> Saved entries:
import Summits.AtomisticToContinuum.Crystallization.Theorems.OverbindingBudgetImprovementTransferLemmas

/-!
# OverbindingBudget — the local relaxation test, IV: transfer of an improving surgery; `LocalRelaxationTest` PROVED (lens-4 g28)

`improvementTransfer_holds : ImprovementTransfer T₀ D` — in the clean class (uniformly discrete, uniformly recurrent, relatively dense)
ONE improving surgery `(F₀, G₀)` with gain `g₀ > 0` gives `DenseImprovementT Y` with gain `g₀/4`:
* base truncation (the only tail estimate): `truncGain F₀ G₀ (Y ∩ B̄(0,r)) ≥ g₀/2` for `r ≥ ρ₀` (`finiteGain_eq` + dyadic tails);
* for `ρ ≥ ρ₀`: a window-free cut radius `r ∈ [ρ, 2ρ]` (pigeonhole over `#(Y ∩ B̄(0, 2ρ+1)) + 1` shells), an `ε`-matching of radius
  `2ρ + 2` from uniform recurrence near every point (covering radius `9/10`), the partner map `φ` (injective by `2ε < δ`), the transported
  patch `(φ(F₀), G₀ + g, φ(Y ∩ B̄(0,r)) = Y ∩ B̄(g, r))` (exact window correspondence thanks to the atom-free shell `| ‖w‖ − r | < 3ε`),
  disjointness of `G₀ + g` from `Y ∖ φ(F₀)` (`ε < dist(G₀, Y ∖ F₀)/2`), and the term-by-term Lipschitz comparison of the four finite sums
  (`|V(s) − V(t)| ≤ (m⁻¹³ + m⁻⁷)|s − t|`), error `≤ ε K ≤ g₀/4`.
Hence **`localRelaxationTest_holds : LocalRelaxationTest T₀ D` for all `T₀, D`** (part III), in particular the RDEF-cone hypothesis
`LocalRelaxationTest (1/250) 10` of `rdef_of_grossU_shearSplit_record`.
-/

noncomputable section

open Metric Set
open scoped BigOperators
open Literature.MathematicalPhysics.StatisticalMechanics
open Summit.AtomisticToContinuum.Crystallization.Theorems.OverbindingBudgetEdgeRelaxationStatements
open Summit.AtomisticToContinuum.Crystallization.Theorems.OverbindingBudgetRecurrentSealStatements (UniformlyRecurrent)
open Summit.AtomisticToContinuum.Crystallization.Theorems.OverbindingBudgetElasticSplitStatements (surgeryGain LocallyOptimal LocalRelaxationTest)
open Summit.AtomisticToContinuum.Crystallization.Theorems.OverbindingBudgetCubeTails
open Summit.AtomisticToContinuum.Crystallization.Theorems.OverbindingBudgetPatchContinuity (abs_lennardJones_sub_le)
open Summit.AtomisticToContinuum.Crystallization.Theorems.OverbindingBudgetLocalRelaxationCut
open Summit.AtomisticToContinuum.Crystallization.Theorems.OverbindingBudgetLocalRelaxationTrunc
open Summit.AtomisticToContinuum.Crystallization.Theorems.OverbindingBudgetImprovementTransferLemmas

namespace Summit.AtomisticToContinuum.Crystallization.Theorems.OverbindingBudgetImprovementTransfer
import Summits.QuantumFields.YangMills.Theorems.SwapVirialDeficitTwoScaleHadamard
import HarnessLib

/-!
# The PERIODIC massive-mode rung, brick PM-IIa(i′): the two-variable Hadamard lemma FROM `ContDiff` — the grid of directional derivatives
# (free-hands support of ⟨stmt-QuantumFields-24196⟩ `SwapVirialDeficit.ToronSoftnessSharp`; bridge from a smooth `G : ℝ × ℝ × Y → ℝ` to the grid hypotheses of
# ✓`BlowUp.exists_continuous_twoVarHadamard` (PM-IIa(i)), for LEAD ym-line-sfw-p2 g96's PM-IIb)

For `G : ℝ × ℝ × Y → ℝ` (`Y` a real normed space) with `ContDiff ℝ k G` for every `k : ℕ`, the grid `D i j := ∂ᵤ^[i] (∂ₛ^[j] G)` of iterated DIRECTIONAL derivatives
(`∂ₑF := fun q => fderiv ℝ F q e`, `eᵤ = (1,0,0)`, `eₛ = (0,1,0)`) satisfies both line relations (the `s`-relation through the symmetry of second derivatives
✓`ContDiffAt.isSymmSndFDerivAt`, iterated), is smooth, and identifies with one-variable `iteratedDeriv`s of the slices.  OUTPUT ★★★ `exists_continuous_twoVarHadamard_of_contDiff`:
`(ha) iteratedDeriv j (s ↦ G(u,s,y)) 0 = 0 (j < n)`, `(hb) iteratedDeriv i (u ↦ G(u,s,y)) 0 = 0 (i < m)` ⟹ `∃ Φ` jointly continuous, `G(u,s,y) = uᵐ sⁿ Φ(u,s,y)`,
`Φ(0,0,y) = ∂ᵤᵐ∂ₛⁿG(0,0,y)/(m!n!) = iteratedDeriv m (u ↦ iteratedDeriv n (s ↦ G(u,s,y)) 0) 0/(m!n!)`.
HONEST LABEL: calculus; PM-IIb is LEAD g96's and NOT proved here; ⟨24196⟩/⟨24497⟩ OPEN; own crux ⟨22884⟩ OPEN (blocked-on ⟨19935⟩); the Yang–Mills mass gap is NOT proved;
no summit is proved by a line.  Width seat ym-line-sfw-p2-w3 g64 (cell ym-idea-1, free hands), `--supports stmt-QuantumFields-24196`.  THEOREMS ONLY (0 `def`, 0 `sorry`),
standard axioms.  References: [folklore] (Schwarz/Clairaut; Hadamard); [cite: Luscher1983, §2] for the use.
-/

set_option autoImplicit false

noncomputable section

open Set Filter Topology
open scoped Nat

namespace Summit.QuantumFields.YangMills.Theorems.SwapVirialDeficit.BlowUp

/-! ## §1 Directional-derivative operators `∂ₑ F = (q ↦ fderiv ℝ F q e)` on a normed space -/

section DirDeriv

variable {Z : Type*} [NormedAddCommGroup Z] [NormedSpace ℝ Z]

/-- `∂ₑ` preserves `C^k` for all `k` (one degree at a time). [folklore] -/
theorem contDiff_dirDeriv {F : Z → ℝ} (hF : ∀ k : ℕ, ContDiff ℝ k F) (e : Z) (k : ℕ) : ContDiff ℝ k (fun q => fderiv ℝ F q e) :=
  ((hF (k + 1)).fderiv_right (m := k) (by norm_cast)).clm_apply contDiff_const

/-- Iterates of `∂ₑ` preserve smoothness. [folklore] -/
theorem contDiff_iterate_dirDeriv {F : Z → ℝ} (hF : ∀ k : ℕ, ContDiff ℝ k F) (e : Z) (i : ℕ) :
    ∀ k : ℕ, ContDiff ℝ k ((fun F' : Z → ℝ => fun q => fderiv ℝ F' q e)^[i] F) := by
  induction i with
  | zero => simpa using hF
  | succ i ih => intro k; rw [Function.iterate_succ_apply']; exact contDiff_dirDeriv ih e k

/-- `∂ₑ∂ₑ′F(q) = D²F(q)[e, e′]`. [folklore] -/
theorem dirDeriv_dirDeriv_eq {F : Z → ℝ} (hF : ∀ k : ℕ, ContDiff ℝ k F) (e e' : Z) (q : Z) :
    fderiv ℝ (fun q' => fderiv ℝ F q' e') q e = fderiv ℝ (fderiv ℝ F) q e e' := by
  have hd : DifferentiableAt ℝ (fderiv ℝ F) q :=
    (((hF 2).fderiv_right (m := 1) (by norm_cast)).differentiable (by norm_cast)).differentiableAt
  rw [fderiv_clm_apply hd (differentiableAt_const _)]
  simp

/-- Schwarz/Clairaut for directional derivatives: `∂ₑ∂ₑ′F = ∂ₑ′∂ₑF` for smooth `F`. [folklore] -/
theorem dirDeriv_comm {F : Z → ℝ} (hF : ∀ k : ℕ, ContDiff ℝ k F) (e e' : Z) :
    (fun q => fderiv ℝ (fun q' => fderiv ℝ F q' e') q e) = fun q => fderiv ℝ (fun q' => fderiv ℝ F q' e) q e' := by
  funext q
  rw [dirDeriv_dirDeriv_eq hF e e' q, dirDeriv_dirDeriv_eq hF e' e q]
  exact (hF 2).contDiffAt.isSymmSndFDerivAt (by simp) e e'

/-- Iterated commutation: `∂ₑ^[i] (∂ₑ′ F) = ∂ₑ′ (∂ₑ^[i] F)`. [folklore] -/
theorem iterate_dirDeriv_comm {F : Z → ℝ} (hF : ∀ k : ℕ, ContDiff ℝ k F) (e e' : Z) (i : ℕ) :
    (fun F' : Z → ℝ => fun q => fderiv ℝ F' q e)^[i] (fun q => fderiv ℝ F q e') =
      fun q => fderiv ℝ ((fun F' : Z → ℝ => fun q => fderiv ℝ F' q e)^[i] F) q e' := by
  induction i with
  | zero => rfl
  | succ i ih =>
    rw [Function.iterate_succ_apply', ih, Function.iterate_succ_apply']
    exact dirDeriv_comm (contDiff_iterate_dirDeriv hF e i) e e'

end DirDeriv

/-! ## §2 The coordinate lines of `ℝ × ℝ × Y` -/

section Lines

variable {Y : Type*} [NormedAddCommGroup Y] [NormedSpace ℝ Y]

/-- Along the `u`-line: `d/du F(u, p) = ∂_{(1,0,0)}F`. [folklore] -/
theorem hasDerivAt_line_u {F : ℝ × ℝ × Y → ℝ} (hF : Differentiable ℝ F) (q : ℝ × ℝ × Y) :
    HasDerivAt (fun u => F (u, q.2)) (fderiv ℝ F q ((1 : ℝ), (0 : ℝ), (0 : Y))) q.1 := by
  have hl : HasDerivAt (fun u : ℝ => ((u, q.2.1, q.2.2) : ℝ × ℝ × Y)) ((1 : ℝ), (0 : ℝ), (0 : Y)) q.1 :=
    (hasDerivAt_id q.1).prodMk ((hasDerivAt_const q.1 q.2.1).prodMk (hasDerivAt_const q.1 q.2.2))
  exact (hF (q.1, q.2.1, q.2.2)).hasFDerivAt.comp_hasDerivAt q.1 hl

/-- Along the `s`-line: `d/ds F(u, s, y) = ∂_{(0,1,0)}F`. [folklore] -/
theorem hasDerivAt_line_s {F : ℝ × ℝ × Y → ℝ} (hF : Differentiable ℝ F) (q : ℝ × ℝ × Y) :
    HasDerivAt (fun s => F (q.1, s, q.2.2)) (fderiv ℝ F q ((0 : ℝ), (1 : ℝ), (0 : Y))) q.2.1 := by
  have hl : HasDerivAt (fun s : ℝ => ((q.1, s, q.2.2) : ℝ × ℝ × Y)) ((0 : ℝ), (1 : ℝ), (0 : Y)) q.2.1 :=
    (hasDerivAt_const q.2.1 q.1).prodMk ((hasDerivAt_id q.2.1).prodMk (hasDerivAt_const q.2.1 q.2.2))
  exact (hF (q.1, q.2.1, q.2.2)).hasFDerivAt.comp_hasDerivAt q.2.1 hl

/-- Iterated `u`-derivatives identify with `iteratedDeriv` of the `u`-slice: `(∂ᵤ^[i] F)(u, p) = iteratedDeriv i (u ↦ F(u,p)) u`. [folklore] -/
theorem iterate_dirDeriv_u_eq_iteratedDeriv {F : ℝ × ℝ × Y → ℝ} (hF : ∀ k : ℕ, ContDiff ℝ k F) (i : ℕ) (p : ℝ × Y) (u : ℝ) :
    ((fun F' : ℝ × ℝ × Y → ℝ => fun q => fderiv ℝ F' q ((1 : ℝ), (0 : ℝ), (0 : Y)))^[i] F) (u, p) = iteratedDeriv i (fun u' => F (u', p)) u := by
  have hchain := iteratedDeriv_eq_of_derivChain (n := i)
    (F := fun j u' => ((fun F' : ℝ × ℝ × Y → ℝ => fun q => fderiv ℝ F' q ((1 : ℝ), (0 : ℝ), (0 : Y)))^[j] F) (u', p))
    (fun j _ u' => by
      rw [Function.iterate_succ_apply']
      exact hasDerivAt_line_u ((contDiff_iterate_dirDeriv hF _ j 1).differentiable (by norm_cast)) (u', p))
  exact (congrFun (hchain i le_rfl) u).symm

/-- Iterated `s`-derivatives identify with `iteratedDeriv` of the `s`-slice. [folklore] -/
theorem iterate_dirDeriv_s_eq_iteratedDeriv {F : ℝ × ℝ × Y → ℝ} (hF : ∀ k : ℕ, ContDiff ℝ k F) (j : ℕ) (u : ℝ) (y : Y) (s : ℝ) :
    ((fun F' : ℝ × ℝ × Y → ℝ => fun q => fderiv ℝ F' q ((0 : ℝ), (1 : ℝ), (0 : Y)))^[j] F) (u, s, y) = iteratedDeriv j (fun s' => F (u, s', y)) s := by
  have hchain := iteratedDeriv_eq_of_derivChain (n := j)
    (F := fun j' s' => ((fun F' : ℝ × ℝ × Y → ℝ => fun q => fderiv ℝ F' q ((0 : ℝ), (1 : ℝ), (0 : Y)))^[j'] F) (u, s', y))
    (fun j' _ s' => by
      rw [Function.iterate_succ_apply']
      exact hasDerivAt_line_s ((contDiff_iterate_dirDeriv hF _ j' 1).differentiable (by norm_cast)) (u, s', y))
  exact (congrFun (hchain j le_rfl) s).symm

/-! ## §3 The bridge -/

/-- ★★★ **TWO-VARIABLE HADAMARD FROM SMOOTHNESS.**  `G : ℝ × ℝ × Y → ℝ` smooth (`C^k` for all `k`), `0 < m`, `0 < n`,
(ha) `∂ₛʲG(u, 0, y) = 0` for `j < n` and (hb) `∂ᵤⁱG(0, s, y) = 0` for `i < m` (as one-variable `iteratedDeriv`s of the slices) ⟹ `G = uᵐ sⁿ Φ` with `Φ` JOINTLY
continuous and `Φ(0,0,y) = iteratedDeriv m (u ↦ iteratedDeriv n (s ↦ G(u,s,y)) 0) 0 / (m!·n!)`. [folklore] -/
theorem exists_continuous_twoVarHadamard_of_contDiff {G : ℝ × ℝ × Y → ℝ} (hG : ∀ k : ℕ, ContDiff ℝ k G) {m n : ℕ} (hm : 0 < m) (hn : 0 < n)
    (ha : ∀ j < n, ∀ (u : ℝ) (y : Y), iteratedDeriv j (fun s => G (u, s, y)) 0 = 0)
    (hb : ∀ i < m, ∀ (s : ℝ) (y : Y), iteratedDeriv i (fun u => G (u, s, y)) 0 = 0) :
    ∃ Φ : ℝ × ℝ × Y → ℝ, Continuous Φ ∧ (∀ q, G q = q.1 ^ m * q.2.1 ^ n * Φ q) ∧
      ∀ y, Φ (0, 0, y) = iteratedDeriv m (fun u => iteratedDeriv n (fun s => G (u, s, y)) 0) 0 / (m ! * n !) := by
  -- the grid
  set Du : (ℝ × ℝ × Y → ℝ) → (ℝ × ℝ × Y → ℝ) := fun F' q => fderiv ℝ F' q ((1 : ℝ), (0 : ℝ), (0 : Y)) with hDu
  set Ds : (ℝ × ℝ × Y → ℝ) → (ℝ × ℝ × Y → ℝ) := fun F' q => fderiv ℝ F' q ((0 : ℝ), (1 : ℝ), (0 : Y)) with hDs
  set D : ℕ → ℕ → ℝ × ℝ × Y → ℝ := fun i j => Du^[i] (Ds^[j] G) with hD
  have hsmooth_s : ∀ j : ℕ, ∀ k : ℕ, ContDiff ℝ k (Ds^[j] G) := fun j => contDiff_iterate_dirDeriv hG _ j
  have hsmooth : ∀ i j : ℕ, ∀ k : ℕ, ContDiff ℝ k (D i j) := fun i j => contDiff_iterate_dirDeriv (hsmooth_s j) _ i
  have hu : ∀ i < m, ∀ j ≤ n, ∀ q : ℝ × ℝ × Y, HasDerivAt (fun u => D i j (u, q.2)) (D (i + 1) j q) q.1 := by
    intro i _ j _ q
    have h := hasDerivAt_line_u ((hsmooth i j 1).differentiable (by norm_cast)) q
    have he : D (i + 1) j = Du (D i j) := by simp only [hD]; rw [Function.iterate_succ_apply']
    rw [he]; exact h
  have hs : ∀ i ≤ m, ∀ j < n, ∀ q : ℝ × ℝ × Y, HasDerivAt (fun s => D i j (q.1, s, q.2.2)) (D i (j + 1) q) q.2.1 := by
    intro i _ j _ q
    have h := hasDerivAt_line_s ((hsmooth i j 1).differentiable (by norm_cast)) q
    have he : D i (j + 1) = Ds (D i j) := by
      simp only [hD]
      rw [Function.iterate_succ_apply']
      exact iterate_dirDeriv_comm (hsmooth_s j) _ _ i
    rw [he]; exact h
  have hc : ∀ i ≤ m, ∀ j ≤ n, Continuous (D i j) := fun i _ j _ => (hsmooth i j 0).continuous
  -- vanishing data via the slices
  have hDs_slice : ∀ j u y s, (Ds^[j] G) (u, s, y) = iteratedDeriv j (fun s' => G (u, s', y)) s :=
    fun j u y s => iterate_dirDeriv_s_eq_iteratedDeriv hG j u y s
  have hDu_slice : ∀ i j (p : ℝ × Y) u, D i j (u, p) = iteratedDeriv i (fun u' => (Ds^[j] G) (u', p)) u :=
    fun i j p u => iterate_dirDeriv_u_eq_iteratedDeriv (hsmooth_s j) i p u
  have ha' : ∀ j < n, ∀ (u : ℝ) (y : Y), D 0 j (u, 0, y) = 0 := by
    intro j hj u y
    simp only [hD, Function.iterate_zero, id]
    rw [hDs_slice]; exact ha j hj u y
  have hb' : ∀ i < m, ∀ (s : ℝ) (y : Y), D i 0 (0, s, y) = 0 := by
    intro i hi s y
    rw [hDu_slice]; simp only [Function.iterate_zero, id]
    exact hb i hi s y
  obtain ⟨Φ, hΦc, hΦ, hΦ0⟩ := exists_continuous_twoVarHadamard hm hn hu hs hc ha' hb'
  refine ⟨Φ, hΦc, fun q => ?_, fun y => ?_⟩
  · have := hΦ q; simpa [hD] using this
  · rw [hΦ0 y, hDu_slice]
    congr 2
    funext u
    exact hDs_slice n u y 0

end Lines

end Summit.QuantumFields.YangMills.Theorems.SwapVirialDeficit.BlowUp

end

> Exercise prompt:
Could you reproduce, exactly, every line above from the line with "have hsmooth_s : ∀" to the line with "have h := hasDerivAt_line_u", and no other line? Both ends count.

> Exercise response:
  have hsmooth_s : ∀ j : ℕ, ∀ k : ℕ, ContDiff ℝ k (Ds^[j] G) := fun j => contDiff_iterate_dirDeriv hG _ j
  have hsmooth : ∀ i j : ℕ, ∀ k : ℕ, ContDiff ℝ k (D i j) := fun i j => contDiff_iterate_dirDeriv (hsmooth_s j) _ i
  have hu : ∀ i < m, ∀ j ≤ n, ∀ q : ℝ × ℝ × Y, HasDerivAt (fun u => D i j (u, q.2)) (D (i + 1) j q) q.1 := by
    intro i _ j _ q
    have h := hasDerivAt_line_u ((hsmooth i j 1).differentiable (by norm_cast)) q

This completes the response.